Aim of the exercise: From the first line of the data below through the line holding "# (D1) §2(i) (cell", write out each line exactly as it stands.

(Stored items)
import Mathlib

/-!
# Route `SignedLowerHalves`, crux `KobayashiLowerHalfSemistable` (item stmt-BirchSwinnertonDyer-19000): the
# MODULE ALGEBRA of bstw-MEMO-12 (B1's proof memo) — the Kummer step (D2) §3 as «rational Manin–Drinfeld
# splitting + saturation», the idempotent exactness behind (D3)/(B1-b) §4, and the excluded-root step of
# (D1) §2(i) (cell `bsd-ssimc`, seat `bsd-ssimc-k3-c2` gen 14, object «KUMMER-SKELETON», planner ruling
# D24-8; a `--supports stmt-BirchSwinnertonDyer-19000 --as helper` file: closes nothing)

PARTITION (cell bsd-ssimc): X6 ∧ r = 0 (A6) × the 12 cells at `p = 3` + X6 r1 @ 3 + D2 literal @ 3 —
types-the-object-of (the commutative algebra inside the cell's `p = 3` reading of Burungale–Skinner–Tian–Wan,
arXiv:2409.01350 (BSTW), Part I Thm. 1.3 on semistable curves: bstw-MEMO-12, which closes the residual B1 —
«the e′-ordinary cusps of `Y₁(D_L·p^r)` are unramified at `p`» and the ordinary filtration (O4a) of the FULL
cohomology at `p = 3` — at statement level); closes NONE; nothing booked. HONEST FRAMING: pure module algebra
(submodules, linear endomorphisms, idempotents over a commutative ring; Mathlib only, sorry-free); NOT (D1)
itself (Eisenstein series, the Eichler–Shimura relation, purity, Chebotarev have no tree vocabulary here), NOT
Cais / EMI / Deligne's 1-motives / Manin–Drinfeld (they stay statement-level PRINT inputs of the memo), NOT a
binder, NO tier change; crux 2 kernel state p441716 (`KobayashiLowerHalfSemistable_of_tiersS_S3` ⟸ p441607's
binders) and the wording of record are untouched; nothing about modular curves, Hida families or elliptic
curves is asserted; BSD is not proved by any of this.

Source: `run/shared/lean/pub/bsd-ssimc/bstw-MEMO-12.md` (sha16 658adafc97caf8bd) §0 (D2), §2 (i), §3 (Kummer
argument, inputs (K1)–(K4)), §4 (B1-b); full dictionary in HOME/k3c2-MEMO-12.md. SYMBOLS (memo ↔ here), memo §3
at level `r`, `σ ∈ I_p`: `𝓗_r = e′T_pMOT` ↔ `M` · `e′T_pJ` ↔ `A` (`TpJ`) · `𝓕⁺_r` ↔ `F` (`Fplus`), `F ≤ A` ·
`σ − 1` ↔ `φ` · the `e′`-Gysin projection `𝓗_r → e′C_r` ↔ `π` · (K3) Cais «`A⁻_r = A/F` is ℤ_p-free, `I_p`
trivial on it» ↔ `hK3`, `hK3free` · «`e′C_r = M/A` is ℤ_p-free» ↔ `hCfree` · (K2) Manin–Drinfeld AS USED (with
`m·u(ℤ[C]⁰) = 0`, the split 1-motive `[mY₀ →⁰ J] → [Y₀ → J]` puts a `G_ℚ`/Hecke-stable copy `Y` of `m·C_r`
inside `T_pMOT`) ↔ the submodule `Y` with `hYstab`, `hYinj`, `hYidx` (or directly `hK2 : M/(A ⊔ Y)` torsion) ·
(K4) = (D1)(iii) «`I_p` trivial on `e′C_r`» ↔ `hD1 : π ∘ σ = π` (or, transported to `Y`, `σ = 1` on `Y`) ·
CONCLUSION of (D2) «`I_p` trivial on `𝓗_r/𝓕⁺_r`» ↔ `σ m - m ∈ F`. Memo §4: Gysin sequence with `e′` acting
compatibly ↔ `f, g, eA, eB, eC`, `f ∘ eA = eB ∘ f`, `g ∘ eB = eC ∘ g`. Memo §2(i): `F_ℓ` on `V_{η₁η₂}(−1)` with
`F_ℓ² − T_ℓF_ℓ + ℓ⟨ℓ⟩ = 0`, `T_ℓ = a + b`, `ℓ⟨ℓ⟩ = ab` ↔ `hrel`; purity («weight 2 vs weight 0») ↔ `hwt`, `ha`.

KERNEL-CHECKED. §1 `saturated_of_tower`. §2 HEADLINE `map_mem_of_torsion_index` (any commutative ring:
`φ(A) ⊆ F`, `φ(Y) ⊆ F`, `M/(A ⊔ Y)` torsion, `M/F` torsion-free ⟹ `φ(M) ⊆ F`), `sub_mem_of_torsion_index`,
and the (D2)-lettered `sub_mem_of_cais_of_maninDrinfeld` — REPLACING the memo's `pⁿ`-level lifting and its
prime-to-`p` step by «rational splitting + saturation» on the SAME inputs; §2a the inputs in the shape they
arrive: `eq_of_proj_fixed`, `torsion_index_of_split_copy`, `sub_mem_of_cais_of_maninDrinfeld'`; §2b NECESSITY
WITNESS `exists_witness_without_splitting` (`ℤ²`, `A = ℤ × 0`, `F = 0`, `φ(x, y) = (y, 0)`) = kernel form of
the memo's «without (K2) the argument fails». §3 `range_exact_of_idempotents`, `range_surjective_of_idempotents`,
`range_map_le_of_idempotents`. §4 `eq_smul_of_quadratic` (one root excluded ⟹ the other, as a scalar; no
semisimplicity needed), `eq_zero_of_norm_ne`, `eq_smul_of_quadratic_of_norm`. NOT typed: (D1)(ii) (`U_p`
oldform blocks: polynomial identities), (1a)/(1b)/(1e), Frobenius on graded pieces, anything Λ-adic. Design:
THEOREMS ONLY; torsion(-freeness) spelled elementwise with `nonZeroDivisors R` (no quotient module is built).
-/

-- lint debt, justified: the Theorems namespace repeats the summit name (D-0017); `dupNamespace` flags every decl.
set_option linter.dupNamespace false

namespace Summit.BirchSwinnertonDyer.BirchSwinnertonDyer.Theorems.KummerSkeleton

section Saturation
variable {R : Type*} [CommRing R] {M : Type*} [AddCommGroup M] [Module R M]

/-! ## §1 The saturation tower -/

/-- **Tower.** `F ≤ A ≤ M`, `M/A` torsion-free (memo: «`e′C_r` is ℤ_p-free») and `A/F` torsion-free (Cais:
«`A⁻_r` is ℤ_p-free») ⟹ `M/F` torsion-free (`𝓗_r/𝓕⁺_r`) — the saturation used by the headline. -/
theorem saturated_of_tower {F A : Submodule R M} (hFA : F ≤ A)
    (hA : ∀ (r : R) (m : M), r ∈ nonZeroDivisors R → r • m ∈ A → m ∈ A)
    (hF : ∀ (r : R) (a : M), r ∈ nonZeroDivisors R → a ∈ A → r • a ∈ F → a ∈ F)
    (r : R) (m : M) (hr : r ∈ nonZeroDivisors R) (hm : r • m ∈ F) : m ∈ F :=
  hF r m hr (hA r m hr (hFA hm)) hm

/-! ## §2 HEADLINE — the Kummer step (D2) as «rational splitting + saturation» -/

/-- **HEADLINE (abstract form).** Any commutative ring `R`, `φ ∈ End M`, submodules `F, A, Y`: `φ(A) ⊆ F`
(`hA`), `φ(Y) ⊆ F` (`hY`), `M/(A ⊔ Y)` TORSION (`hidx`), `M/F` TORSION-FREE (`hsat`) ⟹ `φ(M) ⊆ F` (`r • m =
a + y` gives `r • φ m = φ a + φ y ∈ F`; saturation removes `r`). The whole of bstw-MEMO-12 §3 once (K3) ⟹ `hA` +
half of `hsat`, Gysin ⟹ the other half, (K2) Manin–Drinfeld ⟹ the split copy `Y` (`hidx`), (K4) ⟹ `hY`. -/
theorem map_mem_of_torsion_index {F A Y : Submodule R M} (φ : M →ₗ[R] M)
    (hA : ∀ a ∈ A, φ a ∈ F) (hY : ∀ y ∈ Y, φ y ∈ F)
    (hidx : ∀ m : M, ∃ r ∈ nonZeroDivisors R, r • m ∈ A ⊔ Y)
    (hsat : ∀ (r : R) (m : M), r ∈ nonZeroDivisors R → r • m ∈ F → m ∈ F) (m : M) :
    φ m ∈ F := by
  obtain ⟨r, hr, hm⟩ := hidx m
  obtain ⟨a, ha, y, hy, hay⟩ := Submodule.mem_sup.mp hm
  refine hsat r (φ m) hr ?_
  rw [← map_smul, ← hay, map_add]
  exact F.add_mem (hA a ha) (hY y hy)

/-- **HEADLINE, `σ`-form** (`φ = σ − 1`): `σ` trivial on `A` mod `F` and on `Y` mod `F`, `M/(A ⊔ Y)` torsion,
`M/F` torsion-free ⟹ `σ` trivial on `M` mod `F`. -/
theorem sub_mem_of_torsion_index {F A Y : Submodule R M} (σ : M →ₗ[R] M)
    (hA : ∀ a ∈ A, σ a - a ∈ F) (hY : ∀ y ∈ Y, σ y - y ∈ F)
    (hidx : ∀ m : M, ∃ r ∈ nonZeroDivisors R, r • m ∈ A ⊔ Y)
    (hsat : ∀ (r : R) (m : M), r ∈ nonZeroDivisors R → r • m ∈ F → m ∈ F) (m : M) :
    σ m - m ∈ F := by
  have h := map_mem_of_torsion_index (F := F) (A := A) (Y := Y) (σ - LinearMap.id)
    (fun a ha => by simpa using hA a ha) (fun y hy => by simpa using hY y hy) hidx hsat m
  simpa using h

/-- **(D2) of bstw-MEMO-12, memo letters** (`M = 𝓗_r`, `TpJ = e′T_pJ ≥ Fplus = 𝓕⁺_r`, `σ ∈ I_p`, `Y` = the
`e′`-part of the Manin–Drinfeld-split copy of `m·ℤ_p[C]⁰`): (K3) Cais `hK3` + `hK3free`; Gysin `hCfree`; (K4) =
(D1)(iii) on `Y` `hD1`; (K2) `hK2` ⟹ `I_p` trivial on `𝓗_r/𝓕⁺_r`. No `pⁿ`-level lifting, no prime-to-`p`
step: the memo's §3 bookkeeping is replaced by saturation — same inputs, same conclusion. -/
theorem sub_mem_of_cais_of_maninDrinfeld {Fplus TpJ Y : Submodule R M} (σ : M →ₗ[R] M)
    (hle : Fplus ≤ TpJ) (hK3 : ∀ a ∈ TpJ, σ a - a ∈ Fplus)
    (hK3free : ∀ (r : R) (a : M), r ∈ nonZeroDivisors R → a ∈ TpJ → r • a ∈ Fplus → a ∈ Fplus)
    (hCfree : ∀ (r : R) (m : M), r ∈ nonZeroDivisors R → r • m ∈ TpJ → m ∈ TpJ) (hD1 : ∀ y ∈ Y, σ y = y)
    (hK2 : ∀ m : M, ∃ r ∈ nonZeroDivisors R, r • m ∈ TpJ ⊔ Y) (m : M) : σ m - m ∈ Fplus :=
  sub_mem_of_torsion_index σ hK3 (fun y hy => by simp [hD1 y hy]) hK2 (saturated_of_tower hle hCfree hK3free) m

/-! ### §2a The same with the cusp projection `π : 𝓗_r → e′C_r` explicit (inputs in the shape they arrive) -/

/-- **(K4) transported.** `π ∘ σ = π` ((D1)(iii) through the cusp projection), `Y` `σ`-stable, `π` injective
on `Y` (the Manin–Drinfeld copy maps isomorphically onto `m·e′C_r`) ⟹ `σ` fixes `Y` pointwise. -/
theorem eq_of_proj_fixed {C : Type*} [AddCommGroup C] [Module R C] {Y : Submodule R M} (σ : M →ₗ[R] M)
    (π : M →ₗ[R] C) (hD1 : ∀ m : M, π (σ m) = π m) (hYstab : ∀ y ∈ Y, σ y ∈ Y)
    (hYinj : ∀ y ∈ Y, π y = 0 → y = 0) (y : M) (hy : y ∈ Y) : σ y = y := by
  have h0 : π (σ y - y) = 0 := by rw [map_sub, hD1, sub_self]
  exact sub_eq_zero.mp (hYinj _ (Y.sub_mem (hYstab y hy) hy) h0)

/-- **(K2) as it is used.** `ker π ⊆ A` (`hAker`) and `π(Y) ⊇ r • C` for ONE non-zero-divisor `r` (`hYidx`:
`Y` maps onto `m·e′C_r`, `m·u(ℤ[C]⁰) = 0` by Manin–Drinfeld) ⟹ `r • m ∈ A ⊔ Y` for every `m`. -/
theorem torsion_index_of_split_copy {C : Type*} [AddCommGroup C] [Module R C] {A Y : Submodule R M}
    (π : M →ₗ[R] C) (hAker : ∀ m : M, π m = 0 → m ∈ A) {r : R} (hr : r ∈ nonZeroDivisors R)
    (hYidx : ∀ c : C, ∃ y ∈ Y, π y = r • c) (m : M) :
    ∃ r ∈ nonZeroDivisors R, r • m ∈ A ⊔ Y := by
  obtain ⟨y, hy, hπy⟩ := hYidx (π m)
  have hker : r • m - y ∈ A := hAker _ (by rw [map_sub, map_smul, hπy, sub_self])
  exact ⟨r, hr, by simpa using Submodule.add_mem_sup hker hy⟩

/-- **(D2) with the cusp projection `π : 𝓗_r → e′C_r` explicit**: `ker π ⊆ TpJ` (`hAker`), (D1)(iii) `hD1`,
Manin–Drinfeld copy `Y` (`hYstab`, `hYinj`, `hYidx` for one non-zero-divisor `r`), Cais (`hK3`, `hK3free`),
Gysin (`hCfree`) ⟹ `σ` trivial on `𝓗_r/𝓕⁺_r`. -/
theorem sub_mem_of_cais_of_maninDrinfeld' {C : Type*} [AddCommGroup C] [Module R C]
    {Fplus TpJ Y : Submodule R M} (σ : M →ₗ[R] M) (π : M →ₗ[R] C) (hle : Fplus ≤ TpJ)
    (hAker : ∀ m : M, π m = 0 → m ∈ TpJ) (hD1 : ∀ m : M, π (σ m) = π m)
    (hYstab : ∀ y ∈ Y, σ y ∈ Y) (hYinj : ∀ y ∈ Y, π y = 0 → y = 0)
    {r : R} (hr : r ∈ nonZeroDivisors R) (hYidx : ∀ c : C, ∃ y ∈ Y, π y = r • c)
    (hK3 : ∀ a ∈ TpJ, σ a - a ∈ Fplus)
    (hK3free : ∀ (s : R) (a : M), s ∈ nonZeroDivisors R → a ∈ TpJ → s • a ∈ Fplus → a ∈ Fplus)
    (hCfree : ∀ (s : R) (m : M), s ∈ nonZeroDivisors R → s • m ∈ TpJ → m ∈ TpJ) (m : M) :
    σ m - m ∈ Fplus :=
  sub_mem_of_cais_of_maninDrinfeld σ hle hK3 hK3free hCfree
    (eq_of_proj_fixed σ π hD1 hYstab hYinj) (torsion_index_of_split_copy π hAker hr hYidx) m

/-! ## §2b NECESSITY of the splitting input (K2): «without Manin–Drinfeld the argument fails» -/

/-- **Necessity witness.** Headline hypotheses MINUS the split copy `Y` — even with `φ(M) ⊆ A` and both
quotients torsion-free — do NOT give `φ(M) ⊆ F`: `M = ℤ × ℤ`, `A = ℤ × 0`, `F = 0`, `φ(x, y) = (y, 0)` (a
non-split extension of trivial by trivial: the Kummer class of a non-torsion point). Kernel form of bstw-MEMO-12
§3's bracket «without (K2) the argument fails … Manin–Drinfeld is load-bearing». -/
theorem exists_witness_without_splitting :
    ∃ (φ : ℤ × ℤ →ₗ[ℤ] ℤ × ℤ) (F A : Submodule ℤ (ℤ × ℤ)),
      F ≤ A ∧ (∀ a ∈ A, φ a ∈ F) ∧ (∀ m, φ m ∈ A) ∧
      (∀ (r : ℤ) (m : ℤ × ℤ), r ∈ nonZeroDivisors ℤ → r • m ∈ A → m ∈ A) ∧
      (∀ (r : ℤ) (a : ℤ × ℤ), r ∈ nonZeroDivisors ℤ → a ∈ A → r • a ∈ F → a ∈ F) ∧
      ¬ (∀ m, φ m ∈ F) := by
  refine ⟨(LinearMap.inl ℤ ℤ ℤ).comp (LinearMap.snd ℤ ℤ ℤ), ⊥, Submodule.prod ⊤ ⊥, bot_le,
    ?_, ?_, ?_, ?_, ?_⟩
  · rintro ⟨x, y⟩ ha
    simp only [Submodule.mem_prod, Submodule.mem_top, Submodule.mem_bot, true_and] at ha
    simp [ha]
  · rintro ⟨x, y⟩
    simp [Submodule.mem_prod]
  · rintro r ⟨x, y⟩ hr hm
    have hr0 : r ≠ 0 := nonZeroDivisors.ne_zero hr
    simp only [Submodule.mem_prod, Submodule.mem_top, Submodule.mem_bot, true_and, Prod.smul_mk,
      smul_eq_mul, mul_eq_zero] at hm ⊢
    exact hm.resolve_left hr0
  · rintro r ⟨x, y⟩ hr ha hF
    have hr0 : r ≠ 0 := nonZeroDivisors.ne_zero hr
    simp only [Submodule.mem_prod, Submodule.mem_top, Submodule.mem_bot, true_and, Prod.smul_mk,
      smul_eq_mul, Prod.mk_eq_zero, mul_eq_zero] at ha hF ⊢
    exact ⟨hF.1.resolve_left hr0, ha⟩
  · intro h
    have h1 := h (0, 1)
    simp [Submodule.mem_bot] at h1

end Saturation

section Idempotents

/-! ## §3 (D3)/(B1-b): idempotents intertwining a short exact sequence -/

variable {R : Type*} [CommRing R] {A B C : Type*} [AddCommGroup A] [Module R A] [AddCommGroup B]
  [Module R B] [AddCommGroup C] [Module R C]

/-- **Middle exactness on the ranges.** `A →ᶠ B →ᵍ C` exact at `B`, `f ∘ eA = eB ∘ f`, `eB` idempotent ⟹
`range eB ∩ ker g ⊆ f(range eA)` (memo §4: `e′` on `0 → T_pJ_r → H¹(Y)(1) → ℤ_p[C]⁰ → 0`). -/
theorem range_exact_of_idempotents (f : A →ₗ[R] B) (g : B →ₗ[R] C) (eA : A →ₗ[R] A) (eB : B →ₗ[R] B)
    (hfg : ∀ b : B, g b = 0 → ∃ a : A, f a = b) (hf : ∀ a : A, f (eA a) = eB (f a))
    (heB : ∀ b : B, eB (eB b) = eB b) (b : B) (hb : b ∈ LinearMap.range eB) (hgb : g b = 0) :
    ∃ a ∈ LinearMap.range eA, f a = b := by
  obtain ⟨a₀, rfl⟩ := hfg b hgb
  obtain ⟨b', hb'⟩ := hb
  refine ⟨eA a₀, ⟨a₀, rfl⟩, ?_⟩
  rw [hf, ← hb', heB]

/-- **Right exactness on the ranges.** `g` onto and `g ∘ eB = eC ∘ g` ⟹ `g : range eB ↠ range eC`. -/
theorem range_surjective_of_idempotents (g : B →ₗ[R] C) (eB : B →ₗ[R] B) (eC : C →ₗ[R] C)
    (hg : Function.Surjective g) (hgc : ∀ b : B, g (eB b) = eC (g b)) (c : C)
    (hc : c ∈ LinearMap.range eC) : ∃ b ∈ LinearMap.range eB, g b = c := by
  obtain ⟨c', rfl⟩ := hc
  obtain ⟨b', rfl⟩ := hg c'
  exact ⟨eB b', ⟨b', rfl⟩, hgc b'⟩

/-- **Stability** `f(range eA) ⊆ range eB` (left exactness on `range eA` is inherited from `f`). -/
theorem range_map_le_of_idempotents (f : A →ₗ[R] B) (eA : A →ₗ[R] A) (eB : B →ₗ[R] B)
    (hf : ∀ a : A, f (eA a) = eB (f a)) :
    (LinearMap.range eA).map f ≤ LinearMap.range eB := by
  rintro b ⟨a, ⟨a', rfl⟩, rfl⟩
  exact ⟨f a', (hf a').symm⟩

end Idempotents

section ExcludedRoot

/-! ## §4 (D1) §2(i): a quadratic relation with one root excluded -/

variable {K : Type*} [CommRing K] {V : Type*} [AddCommGroup V] [Module K V]

/-- **Excluded root.** `F² − (a + b)F + ab = 0` on `V` (Eichler–Shimura on a label piece: `T_ℓ = a + b`,
`ℓ⟨ℓ⟩ = ab`) and `a` not an eigenvalue (`ha`) ⟹ `F = b` on `V` (`w := F v − b • v` has `F w = a • w`). -/
theorem eq_smul_of_quadratic (F : V →ₗ[K] V) (a b : K)
    (hrel : ∀ v : V, F (F v) - (a + b) • F v + (a * b) • v = 0)
    (ha : ∀ v : V, F v = a • v → v = 0) (v : V) : F v = b • v := by
  have key : F (F v - b • v) - a • (F v - b • v) = F (F v) - (a + b) • F v + (a * b) • v := by
    simp only [map_sub, map_smul, smul_sub, add_smul, smul_smul]
    abel
  have hw : F (F v - b • v) = a • (F v - b • v) := sub_eq_zero.mp (key.trans (hrel v))
  exact sub_eq_zero.mp (ha _ hw)

end ExcludedRoot

section Weights

variable {K : Type*} [NormedField K] {V : Type*} [AddCommGroup V] [Module K V]

/-- **Weight exclusion.** Every eigenvalue `μ` of `F` has `‖μ‖ = w` («pure of weight 2») and `‖a‖ ≠ w`
(«`η₁(ℓ)` has weight 0») ⟹ `F v = a • v ⟹ v = 0`. -/
theorem eq_zero_of_norm_ne (F : V →ₗ[K] V) (a : K) (w : ℝ)
    (hwt : ∀ μ : K, Module.End.HasEigenvalue F μ → ‖μ‖ = w) (ha : ‖a‖ ≠ w) (v : V)
    (hv : F v = a • v) : v = 0 := by
  by_contra h
  exact ha (hwt a (Module.End.hasEigenvalue_of_hasEigenvector
    ⟨Module.End.mem_eigenspace_iff.mpr hv, h⟩))

/-- **(D1) §2(i) assembled**: relation + purity + `‖a‖ ≠ w` ⟹ `F = b` («`F_ℓ = η₂(ℓ)ℓ` on `V_{η₁η₂}(−1)`»). -/
theorem eq_smul_of_quadratic_of_norm (F : V →ₗ[K] V) (a b : K) (w : ℝ)
    (hrel : ∀ v : V, F (F v) - (a + b) • F v + (a * b) • v = 0)
    (hwt : ∀ μ : K, Module.End.HasEigenvalue F μ → ‖μ‖ = w) (ha : ‖a‖ ≠ w) (v : V) :
    F v = b • v :=
  eq_smul_of_quadratic F a b hrel (eq_zero_of_norm_ne F a w hwt ha) v

end Weights

end Summit.BirchSwinnertonDyer.BirchSwinnertonDyer.Theorems.KummerSkeleton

Solved exercise:
import Mathlib

/-!
# Route `SignedLowerHalves`, crux `KobayashiLowerHalfSemistable` (item stmt-BirchSwinnertonDyer-19000): the
# MODULE ALGEBRA of bstw-MEMO-12 (B1's proof memo) — the Kummer step (D2) §3 as «rational Manin–Drinfeld
# splitting + saturation», the idempotent exactness behind (D3)/(B1-b) §4, and the excluded-root step of
# (D1) §2(i) (cell `bsd-ssimc`, seat `bsd-ssimc-k3-c2` gen 14, object «KUMMER-SKELETON», planner ruling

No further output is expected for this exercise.